# OT: Is Theo! really banned?



## Obi-Wan Nowitzki (Jun 2, 2003)

For some reason it says he is and his rep points are back to zero... Can anyone shed any light on this?


----------



## KokoTheMonkey (Aug 4, 2003)

He is suspended for 30 days. His last day of activity was on July 12th, so that pretty much means he's free to come back sometime during mid August.


----------



## DwyaneWade4MVP (Apr 1, 2004)

Sad but true...and when he comes back he won't be moderator anymore...


----------



## Tristan (Jan 13, 2003)

DwyaneWade4MVP said:


> Sad but true...and when he comes back he won't be moderator anymore...
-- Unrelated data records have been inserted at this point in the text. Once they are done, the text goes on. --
open Summit.QuantumFields.BalabanUV.T4Continuum.HistoryRealiseCellsRunApexT3bWT Summit.QuantumFields.BalabanUV.T4Continuum.HistoryRealiseCellsRunPinnedT3bWT
open Summit.QuantumFields.BalabanUV.T4Continuum.HistoryRealiseCellsRunHeadlineT3bWT
open Summit.QuantumFields.BalabanUV.T4Continuum.HistoryRealiseCellsRunApexT3bWTV Summit.QuantumFields.BalabanUV.T4Continuum.HistoryBankingVolumePlug
open Summit.QuantumFields.BalabanUV.T4Continuum.HistoryRealiseCellsRunApexT3bWTVS
open Summit.QuantumFields.BalabanUV.T4Continuum.HistoryGenealogyRealise
open Summit.QuantumFields.BalabanUV.T4Continuum.HistoryGenealogyInstantiate
open Summit.QuantumFields.BalabanUV.T4Continuum.B16HistoryIndexedRepr
open Summit.QuantumFields.BalabanUV.T4Continuum.B16HistoryIndexedTrunc
open Summit.QuantumFields.BalabanUV.T4Continuum.HistoryBankingDiscountCharge
open Summit.QuantumFields.BalabanUV.T4Continuum.HistoryBankingCreditRead
open Summit.QuantumFields.BalabanUV.T4Continuum.HistoryBankingFibreRoom
open Summit.QuantumFields.BalabanUV.T4Continuum.HistoryPriceKeys
open Summit.QuantumFields.BalabanUV.T4Continuum.HistoryRealiseCellsRunSupplyWTVS
open Summit.QuantumFields.BalabanUV.T4Continuum.HistoryRealiseCellsRunSupplyKeysWTVS

open Summit.QuantumFields.BalabanUV.T4Continuum.HistoryRealiseCellsRunAssemblyWTVSData
open Summit.QuantumFields.BalabanUV.T4Continuum.HistoryRealiseCellsRunAssemblyWTVSDataL
open Summit.QuantumFields.BalabanUV.T4Continuum.HistoryRealiseCellsRunAssemblyWTVSDataLW
open Summit.QuantumFields.BalabanUV.T4Continuum.HistoryRealiseCellsRunAssemblyWTVSDataLWD
open Summit.QuantumFields.BalabanUV.T4Continuum.HistoryRealiseCellsRunAssemblyWTVSL
open Summit.QuantumFields.BalabanUV.T4Continuum.HistoryRealiseCellsRunAssemblyWTVSLW
open Summit.QuantumFields.BalabanUV.T4Continuum.HistoryRealiseCellsRunApexT3bWTVSL
open Summit.QuantumFields.BalabanUV.T4Continuum.HistoryRealiseCellsRunSupplyFibreWTVS
open Summit.QuantumFields.BalabanUV.T4Continuum.HistoryBankingSharpShares (sBsharp)
open Summit.QuantumFields.BalabanUV.T4Continuum.HistoryBankingRoundingSupply (ellStar)
open Summit.QuantumFields.BalabanUV.T4Continuum.HistoryBankingRoundingUnrounded (sRunr ApFlat)
open Summit.QuantumFields.BalabanUV.T4Continuum.HistoryBankingVolumeWindow
open Summit.QuantumFields.BalabanUV.T4Continuum.HistoryBankingVolumeSupply

namespace Summit.QuantumFields.BalabanUV.T4Continuum.HistoryRealiseCellsRunAssemblyWTVSLWD

noncomputable section

set_option synthInstance.maxSize 1024

/-! ## §1 The embedding: a decorated record IS a prefix record, (ρ) derived -/

section Embed

variable {F : T4Family} {G : Type*} [GaugeGroup G] [MeasurableSpace G] [HaarData G] [RegularGaugeGroup G]
  {D : FiniteEpsData F G} {C : T4PrintedShapeBanking.Consts} {O : PrintedO1s} {θv : ℝ} {rr d n : ℕ} {hn : 0 < n}
  {g₀ : ℕ → ℝ} {os : List (ULoop F)} {cΛ Lr Φ β₀ : ℝ} {p₁ η η' κ κ₂ κᵥ : ℕ} {Dc Sl : Type} {DomK : ℕ → Type}
  {I : (K : ℕ) → HIndex (DomK K)} [DecidableEq (HIndex.Idx I)] {DomK' : ℕ → Type} {I' : (K : ℕ) → HIndex (DomK' K)}
  {Xs : ℕ → Type} [∀ K, MeasurableSpace (Xs K)] {μ : (K : ℕ) → Measure (Xs K)} [∀ K, IsFiniteMeasure (μ K)]
  {𝒢 : (K : ℕ) → GoodClass (Xs K)} {Y : ℕ → Type} [∀ K, MeasurableSpace (Y K)] {νB : (K : ℕ) → Measure (Y K)}
  [∀ K, IsFiniteMeasure (νB K)] {𝒢' : (K : ℕ) → GoodClass (Y K)}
Are you serious? So when a mod comes back, they lost there title?


----------



## Obi-Wan Nowitzki (Jun 2, 2003)

It must have happened the week and a half I was gone because when I got back I noticed an absence of Theo posts. I hope it's not something stupid he got suspended for.


----------



## BEEZ (Jun 12, 2002)

Obi-Wan Nowitzki said:


> It must have happened the week and a half I was gone because when I got back I noticed an absence of Theo posts. I hope it's not something stupid he got suspended for.


 He got suspended for a legit reason. He suspension is lifted in 13 days.


----------



## AussieWarriorFan! (May 30, 2005)

DwyaneWade4MVP said:


> Sad but true...and when he comes back he won't be moderator anymore...


*If that is true*, it pretty much sums up the utter stupidity of whichever admins/mods made this decision.


----------



## BEEZ (Jun 12, 2002)

AussieWarriorFan! said:


> *If that is true*, it pretty much sums up the utter stupidity of whichever admins/mods made this decision.


 I cant help how you feel yet I personally dont understand your "utter stupidity' comment because the fact that you make that statement IMO only shows yours. That said I made the decision, Theo! knows what he did wrong and if he understands the consequences of what he did then nothing you or anyone else says matters frankly.


----------



## AussieWarriorFan! (May 30, 2005)

BEEZ said:


> I cant help how you feel yet I personally dont understand your "utter stupidity' comment because the fact that you make that statement IMO only shows yours. That said I made the decision, Theo! knows what he did wrong and if he understands the consequences of what he did then nothing you or anyone else says matters frankly.


Not acceptable.


----------



## gambitnut (Jan 4, 2003)

There was a thread about this on EBB a while ago and one of the admins gave an explaination of why Theo! was bannned.

http://www.basketballboards.net/forum/showpost.php?p=2413212&postcount=16


----------



## GNG (Aug 17, 2002)

AussieWarriorFan! said:


> *edit*


Wrong answer.


----------



## truebluefan (May 27, 2002)

This thread is locked by another stupid and idiotic administrator.


----------



## truebluefan (May 27, 2002)

AussieWarriorFan! said:


> *If that is true*, it pretty much sums up the utter stupidity of whichever admins/mods made this decision.


you say that without knowing what he did.


----------